Celebramos que civiles juzguen a militares violadores de derechos humanos

Una de las cinco sentencias que la Corte Interamericana de Derechos Humanos [CIDH] ha dictado contra México de 2009 a la fecha corresponde al caso de Rosendo Radilla, donde establece que «frente a violaciones de derechos humanos de civiles, bajo ninguna circunstancia puede operar la jurisdicción militar».

Ahora, en una decisión histórica, la Suprema Corte de Justicia de la Nación [SCJN] resolvió que «aquellos militares sujetos a proceso por violaciones a los derechos humanos deberán ser juzgados por tribunales civiles» [julio 11, 2011].

Tal decisión, detallada en un comunicado de prensa institucional, implica que «los jueces del Estado mexicano deben replicar en casos futuros el criterio de restricción del fuero militar, en beneficio del artículo primero constitucional».

Esta medida había sido exigida por organizaciones civiles, nacionales e internacionales, desde que comenzó la administración del presidente Felipe Calderón, en 2006, siendo asimismo una recomendación directa de Navi Pillay, alta comisionada de Naciones Unidas para los Derechos Humanos, al mandatario [julio 6, 2011].

Entre las reacciones que ha producido esta decisión se cuentan la de la Comisión de Derechos Humanos de la Cámara de Diputados, la cual a través de su presidente, Manuel Cadena Morales, se pronunció ahora por «sacar al Ejército de las calles» [Excélsior, julio 13, 2011].

También exhortó a los legisladores a «abrir de una vez la discusión de la Ley de Seguridad Nacional, pues la decisión de la Corte nos da el clima perfecto para crear un marco jurídico vanguardista en materia de derechos humanos».

Por su parte, las secretarías de la Defensa Nacional y de Gobernación emitieron un comunicado conjunto donde reconocen la medida dictada por la SCJN como «un criterio orientador hacia el respeto a la legalidad».

La Oficina en Washington para América Latina [WOLA], a su vez, publicó en su Website que «el fallo de la Corte es un paso adelante para asegurar la rendición de cuentas y el fortalecimiento del Estado de Derecho en el país».

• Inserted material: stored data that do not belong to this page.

import Summits.ResolutionOfSingularities.ResolutionOfSingularities.Theorems.PurelyInseparableDim4WinCertLeafGcdConst
import Summits.ResolutionOfSingularities.ResolutionOfSingularities.Theorems.PurelyInseparableDim4ScopeBlindRationalMap
import HarnessLib
import HarnessLib.Audit.Tags

/-!
# Purely inseparable fourfolds — FCert v3 with STILL FLATS and rational-curve blind rows: the checker `lwinCertBLS`
# and its soundness over every field of characteristic `p`
# [OURS · counted 0 · a certificate format for OUR frame v4, not about resolution]

Census cell «res-dim4-pi» (D-0157 DOOR 2), desk WORD #164 (b) «∀K RESIDUE»; seat res-rescue-typ-3 g10 (rescue base,
harness successor of g9).  Sequel of `…WinCertLeafSound` (FCert v3: `LRow`/`LCert`, `lrowOKL`, `lwinCertBL`,
`forall_inScopeStateWins_of_lwinCertBL`) and `…WinCertLeafGcdConst` (`leafOK5`).  Two changes to the ROW CHECK, both
with the landed conclusion shape verbatim:

* **blind rows** are accepted with EITHER of res-dim4-p-13's two blindness certificates — `.mono` (monomial curve,
  `blindB`, as before) or `.rat` (rational curve `xᵢ = Pᵢ(t)/D(t)^{vᵢ}`, `rblindB`; transfer to every `K ⊇ k` is
  `ScopeBlind.not_inCoordinateScope_map_of_rblindB`, ✓ `…ScopeBlindRationalMap`): `lblindOKS`;
* **STILL FLATS**: a flat `Λ = {x_j = 0, x_t = b0_t (t ∉ U)}` of a move row whose base child `c = stepD q S j b0 s`
  mentions NO free coordinate (`noVarsB U c.L`: every listed exponent vanishes on `U`) is discharged by ANY later row of
  state `c` — a blind row, a non-`q`-fold row, or a move row with an arbitrary centre (`lbaseOKS`).  Reason
  (`step_add_F` + `translate_map_evalT_of_noVars`, from ✓ `…FlatAbsorbComm`): the child at `b0 + v`, `v` supported on
  `U`, has `F = clean (translate v c.F) = clean c.F = c.F` — B's translation along the flat does NOTHING, so every child
  on the flat IS the base child (`inScopeStateWins_congr`).  The old discharge (a move row with centre disjoint from
  `U`, ✓ `…FlatAbsorb`) stays available.
Why: the last two 𝔽₂-pair-only band roots outside the ∀K column (COUNTS rev 19) funnel, under every cover option,
into base children that are OUT OF SCOPE (won for A at once) but which FCert v3 forces to MOVE with a centre avoiding
`U` — e.g. root S1a-d27403c158 reaches `x₄(x₃ + x₂^a + x₂^b x₃²)` (no `x₁`, `U = {x₁}`), whose only such centre is the
`x₁`-axis and whose descent regenerates `a + b ↦ 2(a + b)` for ever; with still flats that root has a 4-row certificate.

* §0 `noVarsB`, `lblindOKS`, `lbaseOKS`, `lflatsOKBS`, `lrowOKLS`, `lwinCertBLS`, block form `lwinCertBLS2` /
  `lwinCertBLS_append_of`;
* §1 the two still-flat lemmas; §2 soundness of one row (`ledges_of_moveS`, `lrowGood_of_lrowOKS`); §3
  **`forall_inScopeStateWins_of_lwinCertBLS (hs : LeafSound p leafOK) (h : lwinCertBLS p p leafOK T = true)`** and the
  five-kind specialisation **`forall_inScopeStateWins_of_lwinCertBLS5`** (`leafOK5`, ✓ `leafSound5`).
Nothing here proves resolution of singularities in dimension ≥ 4 / characteristic `p`; F4-C(2,2) stays OPEN; the column
this feeds certifies `InScopeStateWins` on listed roots only.  Counted 0; AI work, weaker than expert review.
bears_on: LADDER-RESOLUTION:D157-DOOR2 (res-dim4-pi · F4-C ∀K column · FCert v3 still-flat checker).
Supports stmt-ResolutionOfSingularities-16155 (helper).
-/

set_option linter.dupNamespace false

Y por parte de las organizaciones civiles, se incluye la reacción de Ciudadanos en Apoyo a los Derechos Humanos, la cual apunta en un boletín de prensa que «la gratificante decisión de la Corte contribuirá a la construcción de un entorno de paz y de pleno respeto de la dignidad humana en nuestro país».

El Instituto para la Seguridad y la Democracia, AC, considera que esta resolución de la Corte constituye uno de los mayores avances en México a favor del respeto irrestricto a los derechos humanos.